namespace Literature.MathematicalPhysics.QuantumFieldTheory.Balaban1983to89.B2Ineq2103LogDet

open B1Eq346DetFactorization

variable {ι : Type*} [Fintype ι] [DecidableEq ι]

/-! ## §1 (2.103) p. 578, the scalar inequality with an explicit constant -/

/-- **(2.103)** p. 578, scalar form: *"−½log(1 − λ) ≦ ½λ + ¼λ² + ⅙λ³ + … + (1/2n)λⁿ + O(1)λ^{n+1} holding for n odd and λ
satisfying γ₀/γ₁ ≦ 1 − λ ≦ γ₁/γ₀"* — PROVED for `n` odd and `c ≤ 1 − λ` (`0 < c ≤ 1`, ↤ `γ₀/γ₁`) with `O(1) = 1/(2(n+1)c)`.
[cite: Balaban1982Higgs2, (2.103) p.578] -/
theorem neg_half_log_one_sub_le {n : ℕ} (hn : Odd n) {c μ : ℝ} (hc : 0 < c) (hc1 : c ≤ 1) (hμ : c ≤ 1 - μ) :
    -(1 / 2) * Real.log (1 - μ) ≤
      (∑ j ∈ range n, (1 / (2 * ((j : ℝ) + 1))) * μ ^ (j + 1)) + 1 / (2 * ((n : ℝ) + 1) * c) * μ ^ (n + 1) := by
  -- g := (right side) + ½ log(1 − ·); claim g μ ≥ g 0 = 0
  set g : ℝ → ℝ := fun y => (∑ j ∈ range n, (1 / (2 * ((j : ℝ) + 1))) * y ^ (j + 1)) +
      1 / (2 * ((n : ℝ) + 1) * c) * y ^ (n + 1) + (1 / 2) * Real.log (1 - y) with hg
  have hc0 : c ≠ 0 := hc.ne'
  -- the derivative in closed form: g′(y) = yⁿ(1 − y − c) / (2c(1 − y))
  have hderiv : ∀ y : ℝ, y < 1 → HasDerivAt g (y ^ n * (1 - y - c) / (2 * c * (1 - y))) y := by
    intro y hy
    have hy0 : 1 - y ≠ 0 := by linarith
    have hy1 : y - 1 ≠ 0 := by linarith
    have hS : HasDerivAt (fun y : ℝ => ∑ j ∈ range n, (1 / (2 * ((j : ℝ) + 1))) * y ^ (j + 1))
        (∑ j ∈ range n, (1 / 2 : ℝ) * y ^ j) y := by
      have h : ∀ j ∈ range n, HasDerivAt (fun y : ℝ => (1 / (2 * ((j : ℝ) + 1))) * y ^ (j + 1)) ((1 / 2) * y ^ j) y := by
        intro j _
        have h1 := (hasDerivAt_pow (j + 1) y).const_mul (1 / (2 * ((j : ℝ) + 1)))
        have e : (1 / (2 * ((j : ℝ) + 1))) * (((j + 1 : ℕ) : ℝ) * y ^ (j + 1 - 1)) = (1 / 2) * y ^ j := by
          rw [Nat.add_sub_cancel]; push_cast; field_simp
        rwa [e] at h1
      exact HasDerivAt.fun_sum h
    have hR : HasDerivAt (fun y : ℝ => 1 / (2 * ((n : ℝ) + 1) * c) * y ^ (n + 1)) (1 / (2 * c) * y ^ n) y := by
      have h1 := (hasDerivAt_pow (n + 1) y).const_mul (1 / (2 * ((n : ℝ) + 1) * c))
      have e : 1 / (2 * ((n : ℝ) + 1) * c) * (((n + 1 : ℕ) : ℝ) * y ^ (n + 1 - 1)) = 1 / (2 * c) * y ^ n := by
        rw [Nat.add_sub_cancel]; push_cast; field_simp
      rwa [e] at h1
    have hL : HasDerivAt (fun y : ℝ => (1 / 2) * Real.log (1 - y)) ((1 / 2) * ((1 - y)⁻¹ * (-1))) y :=
      ((Real.hasDerivAt_log hy0).comp y ((hasDerivAt_id y).const_sub 1)).const_mul (1 / 2)
    have hsum := (hS.add hR).add hL
    refine hsum.congr_deriv ?_
    rw [← mul_sum, geom_sum_eq (by linarith : y ≠ 1)]
    field_simp
    ring
  have hcont : ∀ y : ℝ, y < 1 → ContinuousAt g y := fun y hy => (hderiv y hy).continuousAt
  have hg0 : g 0 = 0 := by
    simp [hg]
  have hdiffOn : ∀ s : Set ℝ, (∀ y ∈ s, y < 1) → DifferentiableOn ℝ g s := fun s hs y hy =>
    (hderiv y (hs y hy)).differentiableAt.differentiableWithinAt
  have hcontOn : ∀ s : Set ℝ, (∀ y ∈ s, y < 1) → ContinuousOn g s := fun s hs y hy =>
    (hcont y (hs y hy)).continuousWithinAt
  suffices h : 0 ≤ g μ by
    have : g μ = (∑ j ∈ range n, (1 / (2 * ((j : ℝ) + 1))) * μ ^ (j + 1)) +
        1 / (2 * ((n : ℝ) + 1) * c) * μ ^ (n + 1) + (1 / 2) * Real.log (1 - μ) := rfl
    linarith
  rcases le_or_gt 0 μ with hμ0 | hμ0
  · -- on [0, 1 − c] the derivative is ≥ 0: g monotone
    have hmono : MonotoneOn g (Set.Icc 0 (1 - c)) := by
      refine monotoneOn_of_deriv_nonneg (convex_Icc 0 (1 - c)) (hcontOn _ fun y hy => ?_) ?_ ?_
      · exact lt_of_le_of_lt hy.2 (by linarith)
      · rw [interior_Icc]
        exact hdiffOn _ fun y hy => lt_trans hy.2 (by linarith)
      · intro y hy
        rw [interior_Icc] at hy
        rw [(hderiv y (lt_trans hy.2 (by linarith))).deriv]
        have h1 : 0 ≤ y ^ n := pow_nonneg hy.1.le n
        have h2 : 0 ≤ 1 - y - c := by linarith [hy.2]
        have h3 : 0 < 2 * c * (1 - y) := by nlinarith [hy.2]
        positivity
    have := hmono ⟨le_rfl, by linarith⟩ ⟨hμ0, by linarith⟩ hμ0
    rwa [hg0] at this
  · -- on (−∞, 0] the derivative is ≤ 0 (n odd): g antitone
    have hanti : AntitoneOn g (Set.Iic 0) := by
      refine antitoneOn_of_deriv_nonpos (convex_Iic 0) (hcontOn _ fun y hy => ?_) ?_ ?_
      · exact lt_of_le_of_lt (Set.mem_Iic.1 hy) one_pos
      · rw [interior_Iic]
        exact hdiffOn _ fun y hy => lt_trans (Set.mem_Iio.1 hy) one_pos
      · intro y hy
        rw [interior_Iic] at hy
        have hy' : y < 0 := hy
        rw [(hderiv y (by linarith)).deriv]
        have h1 : y ^ n ≤ 0 := (Odd.pow_nonpos_iff hn).2 hy'.le
        have h2 : 0 ≤ 1 - y - c := by linarith
        have h3 : 0 < 2 * c * (1 - y) := by nlinarith
        exact div_nonpos_of_nonpos_of_nonneg (mul_nonpos_of_nonpos_of_nonneg h1 h2) h3.le
    have := hanti (Set.mem_Iic.2 hμ0.le) (Set.mem_Iic.2 le_rfl) hμ0.le
    rwa [hg0] at this
import Summits.Ventures.QEC.Census.HB.HB90b.BZStructX
import Summits.Ventures.QEC.Census.HB.HB90b.BZBoundsX
import Summits.Ventures.QEC.Census.HB.HB90b.BZInfoSetsX1
import Summits.Ventures.QEC.Census.HB.HB90b.BZEnumX01
import Summits.Ventures.QEC.Census.HB.HB90b.BZEnumX02
import Summits.Ventures.QEC.Census.HB.HB90b.BZEnumX03
import Summits.Ventures.QEC.Census.HB.HB90b.BZEnumX04
import Summits.Ventures.QEC.Census.CertCheckBZSound
import Summits.Ventures.QEC.Census.CertChunks
import HarnessLib

/-!
# `HB90b` — `bz` certificate, side X: ASSEMBLY `d_X = 8` (tier KERNEL (CERTIFIED); emitted by qec-search-7)

`(cert.code _).dX = 8` for the CSS code of the certificate (`Fin 90`, check matrices `rowMatrix 90 cert.HX/HZ`) by
type-10's `DistCert.dX_code_of_bz` (`Census/CertCheckBZSound.lean`: structural check of the distance certificate +
`bzXStruct` + `bzXLen` + every block) with each block recombined from its KERNEL information-set facts
(`BZInfoSetsX*`), its enumeration verdicts (`BZEnumX*`) and its bound (`BZBoundsX`) by
`CertBZInfoSets.bzXBlock_of_parts`.
-/

namespace Summit.Ventures.QEC.Census.HB90b

/-- Block 0 of side X passes type-10's block check (from its parts). -/
theorem blkX_0 : HB90b.cert.bzXBlock HB90b.bzData 0 = true :=
  cert.bzXBlock_of_parts bzData (b := 0) (blk := bzBlockX0) rfl rfl
    (forall_lt_append (forall_lt_append (forall_lt_zero) (forall_lt_single 0 sysX_0_0)) (forall_lt_single 1 sysX_0_1))
    (forall_lt_append (forall_lt_append (forall_lt_zero) (forall_lt_single 0 enumX_0_0)) (forall_lt_single 1 enumX_0_1))
    boundX_0

/-- Block 1 of side X passes type-10's block check (from its parts). -/
theorem blkX_1 : HB90b.cert.bzXBlock HB90b.bzData 1 = true :=
  cert.bzXBlock_of_parts bzData (b := 1) (blk := bzBlockX1) rfl rfl
    (forall_lt_append (forall_lt_append (forall_lt_zero) (forall_lt_single 0 sysX_1_0)) (forall_lt_single 1 sysX_1_1))
    (forall_lt_append (forall_lt_append (forall_lt_zero) (forall_lt_single 0 enumX_1_0)) (forall_lt_single 1 enumX_1_1))
    boundX_1

/-- Block 2 of side X passes type-10's block check (from its parts). -/
theorem blkX_2 : HB90b.cert.bzXBlock HB90b.bzData 2 = true :=
  cert.bzXBlock_of_parts bzData (b := 2) (blk := bzBlockX2) rfl rfl
    (forall_lt_append (forall_lt_append (forall_lt_zero) (forall_lt_single 0 sysX_2_0)) (forall_lt_single 1 sysX_2_1))
    (forall_lt_append (forall_lt_append (forall_lt_zero) (forall_lt_single 0 enumX_2_0)) (forall_lt_single 1 enumX_2_1))
    boundX_2

/-- Block 3 of side X passes type-10's block check (from its parts). -/
theorem blkX_3 : HB90b.cert.bzXBlock HB90b.bzData 3 = true :=
  cert.bzXBlock_of_parts bzData (b := 3) (blk := bzBlockX3) rfl rfl
    (forall_lt_append (forall_lt_append (forall_lt_zero) (forall_lt_single 0 sysX_3_0)) (forall_lt_single 1 sysX_3_1))
    (forall_lt_append (forall_lt_append (forall_lt_zero) (forall_lt_single 0 enumX_3_0)) (forall_lt_single 1 enumX_3_1))
    boundX_3

/-- Block 4 of side X passes type-10's block check (from its parts). -/
theorem blkX_4 : HB90b.cert.bzXBlock HB90b.bzData 4 = true :=
  cert.bzXBlock_of_parts bzData (b := 4) (blk := bzBlockX4) rfl rfl
    (forall_lt_append (forall_lt_append (forall_lt_zero) (forall_lt_single 0 sysX_4_0)) (forall_lt_single 1 sysX_4_1))
    (forall_lt_append (forall_lt_append (forall_lt_zero) (forall_lt_single 0 enumX_4_0)) (forall_lt_single 1 enumX_4_1))
    boundX_4

/-- Block 5 of side X passes type-10's block check (from its parts). -/
theorem blkX_5 : HB90b.cert.bzXBlock HB90b.bzData 5 = true :=
  cert.bzXBlock_of_parts bzData (b := 5) (blk := bzBlockX5) rfl rfl
    (forall_lt_append (forall_lt_append (forall_lt_zero) (forall_lt_single 0 sysX_5_0)) (forall_lt_single 1 sysX_5_1))
    (forall_lt_append (forall_lt_append (forall_lt_zero) (forall_lt_single 0 enumX_5_0)) (forall_lt_single 1 enumX_5_1))
    boundX_5

/-- Block 6 of side X passes type-10's block check (from its parts). -/
theorem blkX_6 : HB90b.cert.bzXBlock HB90b.bzData 6 = true :=
  cert.bzXBlock_of_parts bzData (b := 6) (blk := bzBlockX6) rfl rfl
    (forall_lt_append (forall_lt_append (forall_lt_zero) (forall_lt_single 0 sysX_6_0)) (forall_lt_single 1 sysX_6_1))
    (forall_lt_append (forall_lt_append (forall_lt_zero) (forall_lt_single 0 enumX_6_0)) (forall_lt_single 1 enumX_6_1))
    boundX_6

/-- Block 7 of side X passes type-10's block check (from its parts). -/
theorem blkX_7 : HB90b.cert.bzXBlock HB90b.bzData 7 = true :=
  cert.bzXBlock_of_parts bzData (b := 7) (blk := bzBlockX7) rfl rfl
    (forall_lt_append (forall_lt_append (forall_lt_zero) (forall_lt_single 0 sysX_7_0)) (forall_lt_single 1 sysX_7_1))
    (forall_lt_append (forall_lt_append (forall_lt_zero) (forall_lt_single 0 enumX_7_0)) (forall_lt_single 1 enumX_7_1))
    boundX_7

/-- Block 8 of side X passes type-10's block check (from its parts). -/
theorem blkX_8 : HB90b.cert.bzXBlock HB90b.bzData 8 = true :=
  cert.bzXBlock_of_parts bzData (b := 8) (blk := bzBlockX8) rfl rfl
    (forall_lt_append (forall_lt_append (forall_lt_zero) (forall_lt_single 0 sysX_8_0)) (forall_lt_single 1 sysX_8_1))
    (forall_lt_append (forall_lt_append (forall_lt_zero) (forall_lt_single 0 enumX_8_0)) (forall_lt_single 1 enumX_8_1))
    boundX_8

/-- Block 9 of side X passes type-10's block check (from its parts). -/
theorem blkX_9 : HB90b.cert.bzXBlock HB90b.bzData 9 = true :=
  cert.bzXBlock_of_parts bzData (b := 9) (blk := bzBlockX9) rfl rfl
    (forall_lt_append (forall_lt_append (forall_lt_zero) (forall_lt_single 0 sysX_9_0)) (forall_lt_single 1 sysX_9_1))
    (forall_lt_append (forall_lt_append (forall_lt_zero) (forall_lt_single 0 enumX_9_0)) (forall_lt_single 1 enumX_9_1))
    boundX_9

/-- Block 10 of side X passes type-10's block check (from its parts). -/
theorem blkX_10 : HB90b.cert.bzXBlock HB90b.bzData 10 = true :=
  cert.bzXBlock_of_parts bzData (b := 10) (blk := bzBlockX10) rfl rfl
    (forall_lt_append (forall_lt_append (forall_lt_zero) (forall_lt_single 0 sysX_10_0)) (forall_lt_single 1 sysX_10_1))
    (forall_lt_append (forall_lt_append (forall_lt_zero) (forall_lt_single 0 enumX_10_0)) (forall_lt_single 1 enumX_10_1))
    boundX_10

/-- Block 11 of side X passes type-10's block check (from its parts). -/
theorem blkX_11 : HB90b.cert.bzXBlock HB90b.bzData 11 = true :=
  cert.bzXBlock_of_parts bzData (b := 11) (blk := bzBlockX11) rfl rfl
    (forall_lt_append (forall_lt_append (forall_lt_zero) (forall_lt_single 0 sysX_11_0)) (forall_lt_single 1 sysX_11_1))
    (forall_lt_append (forall_lt_append (forall_lt_zero) (forall_lt_single 0 enumX_11_0)) (forall_lt_single 1 enumX_11_1))
    boundX_11

/-- Block 12 of side X passes type-10's block check (from its parts). -/
theorem blkX_12 : HB90b.cert.bzXBlock HB90b.bzData 12 = true :=
  cert.bzXBlock_of_parts bzData (b := 12) (blk := bzBlockX12) rfl rfl
    (forall_lt_append (forall_lt_append (forall_lt_zero) (forall_lt_single 0 sysX_12_0)) (forall_lt_single 1 sysX_12_1))
    (forall_lt_append (forall_lt_append (forall_lt_zero) (forall_lt_single 0 enumX_12_0)) (forall_lt_single 1 enumX_12_1))
    boundX_12

/-- Block 13 of side X passes type-10's block check (from its parts). -/
theorem blkX_13 : HB90b.cert.bzXBlock HB90b.bzData 13 = true :=
  cert.bzXBlock_of_parts bzData (b := 13) (blk := bzBlockX13) rfl rfl
    (forall_lt_append (forall_lt_append (forall_lt_zero) (forall_lt_single 0 sysX_13_0)) (forall_lt_single 1 sysX_13_1))
    (forall_lt_append (forall_lt_append (forall_lt_zero) (forall_lt_single 0 enumX_13_0)) (forall_lt_single 1 enumX_13_1))
    boundX_13

/-- Block 14 of side X passes type-10's block check (from its parts). -/
theorem blkX_14 : HB90b.cert.bzXBlock HB90b.bzData 14 = true :=
  cert.bzXBlock_of_parts bzData (b := 14) (blk := bzBlockX14) rfl rfl
    (forall_lt_append (forall_lt_append (forall_lt_zero) (forall_lt_single 0 sysX_14_0)) (forall_lt_single 1 sysX_14_1))
    (forall_lt_append (forall_lt_append (forall_lt_zero) (forall_lt_single 0 enumX_14_0)) (forall_lt_single 1 enumX_14_1))
    boundX_14

/-- Block 15 of side X passes type-10's block check (from its parts). -/
theorem blkX_15 : HB90b.cert.bzXBlock HB90b.bzData 15 = true :=
  cert.bzXBlock_of_parts bzData (b := 15) (blk := bzBlockX15) rfl rfl
    (forall_lt_append (forall_lt_append (forall_lt_zero) (forall_lt_single 0 sysX_15_0)) (forall_lt_single 1 sysX_15_1))
    (forall_lt_append (forall_lt_append (forall_lt_zero) (forall_lt_single 0 enumX_15_0)) (forall_lt_single 1 enumX_15_1))
    boundX_15

/-- Block 16 of side X passes type-10's block check (from its parts). -/
theorem blkX_16 : HB90b.cert.bzXBlock HB90b.bzData 16 = true :=
  cert.bzXBlock_of_parts bzData (b := 16) (blk := bzBlockX16) rfl rfl
    (forall_lt_append (forall_lt_append (forall_lt_zero) (forall_lt_single 0 sysX_16_0)) (forall_lt_single 1 sysX_16_1))
    (forall_lt_append (forall_lt_append (forall_lt_zero) (forall_lt_single 0 enumX_16_0)) (forall_lt_single 1 enumX_16_1))
    boundX_16

set_option maxRecDepth 100000 in
/-- **`d_X = 8` for `HB90b`** (tier KERNEL (CERTIFIED)): the CSS code of the certificate has X-distance exactly 8. -/
theorem dX_eq_bz : (HB90b.cert.code (HB90b.cert.commOK_of_checkStructure (by decide +kernel))).dX = 8 :=
  HB90b.cert.dX_code_of_bz HB90b.bzData (by decide +kernel) bzXStruct_ok bzXLen_ok
    (forall_lt_append (forall_lt_append (forall_lt_append (forall_lt_append (forall_lt_append (forall_lt_append (forall_lt_append (forall_lt_append (forall_lt_append (forall_lt_append (forall_lt_append (forall_lt_append (forall_lt_append (forall_lt_append (forall_lt_append (forall_lt_append (forall_lt_append (forall_lt_zero) (forall_lt_single 0 blkX_0)) (forall_lt_single 1 blkX_1)) (forall_lt_single 2 blkX_2)) (forall_lt_single 3 blkX_3)) (forall_lt_single 4 blkX_4)) (forall_lt_single 5 blkX_5)) (forall_lt_single 6 blkX_6)) (forall_lt_single 7 blkX_7)) (forall_lt_single 8 blkX_8)) (forall_lt_single 9 blkX_9)) (forall_lt_single 10 blkX_10)) (forall_lt_single 11 blkX_11)) (forall_lt_single 12 blkX_12)) (forall_lt_single 13 blkX_13)) (forall_lt_single 14 blkX_14)) (forall_lt_single 15 blkX_15)) (forall_lt_single 16 blkX_16))

end Summit.Ventures.QEC.Census.HB90b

**What you have to do**
Out of the data above, give again only the lines starting at the one holding "have hc0 : c ≠ 0 := hc.ne'" and ending at the one holding "(∑ j ∈ range n, (1 / 2", unchanged.

**Exercise response**
  have hc0 : c ≠ 0 := hc.ne'
  -- the derivative in closed form: g′(y) = yⁿ(1 − y − c) / (2c(1 − y))
  have hderiv : ∀ y : ℝ, y < 1 → HasDerivAt g (y ^ n * (1 - y - c) / (2 * c * (1 - y))) y := by
    intro y hy
    have hy0 : 1 - y ≠ 0 := by linarith
    have hy1 : y - 1 ≠ 0 := by linarith
    have hS : HasDerivAt (fun y : ℝ => ∑ j ∈ range n, (1 / (2 * ((j : ℝ) + 1))) * y ^ (j + 1))
        (∑ j ∈ range n, (1 / 2 : ℝ) * y ^ j) y := by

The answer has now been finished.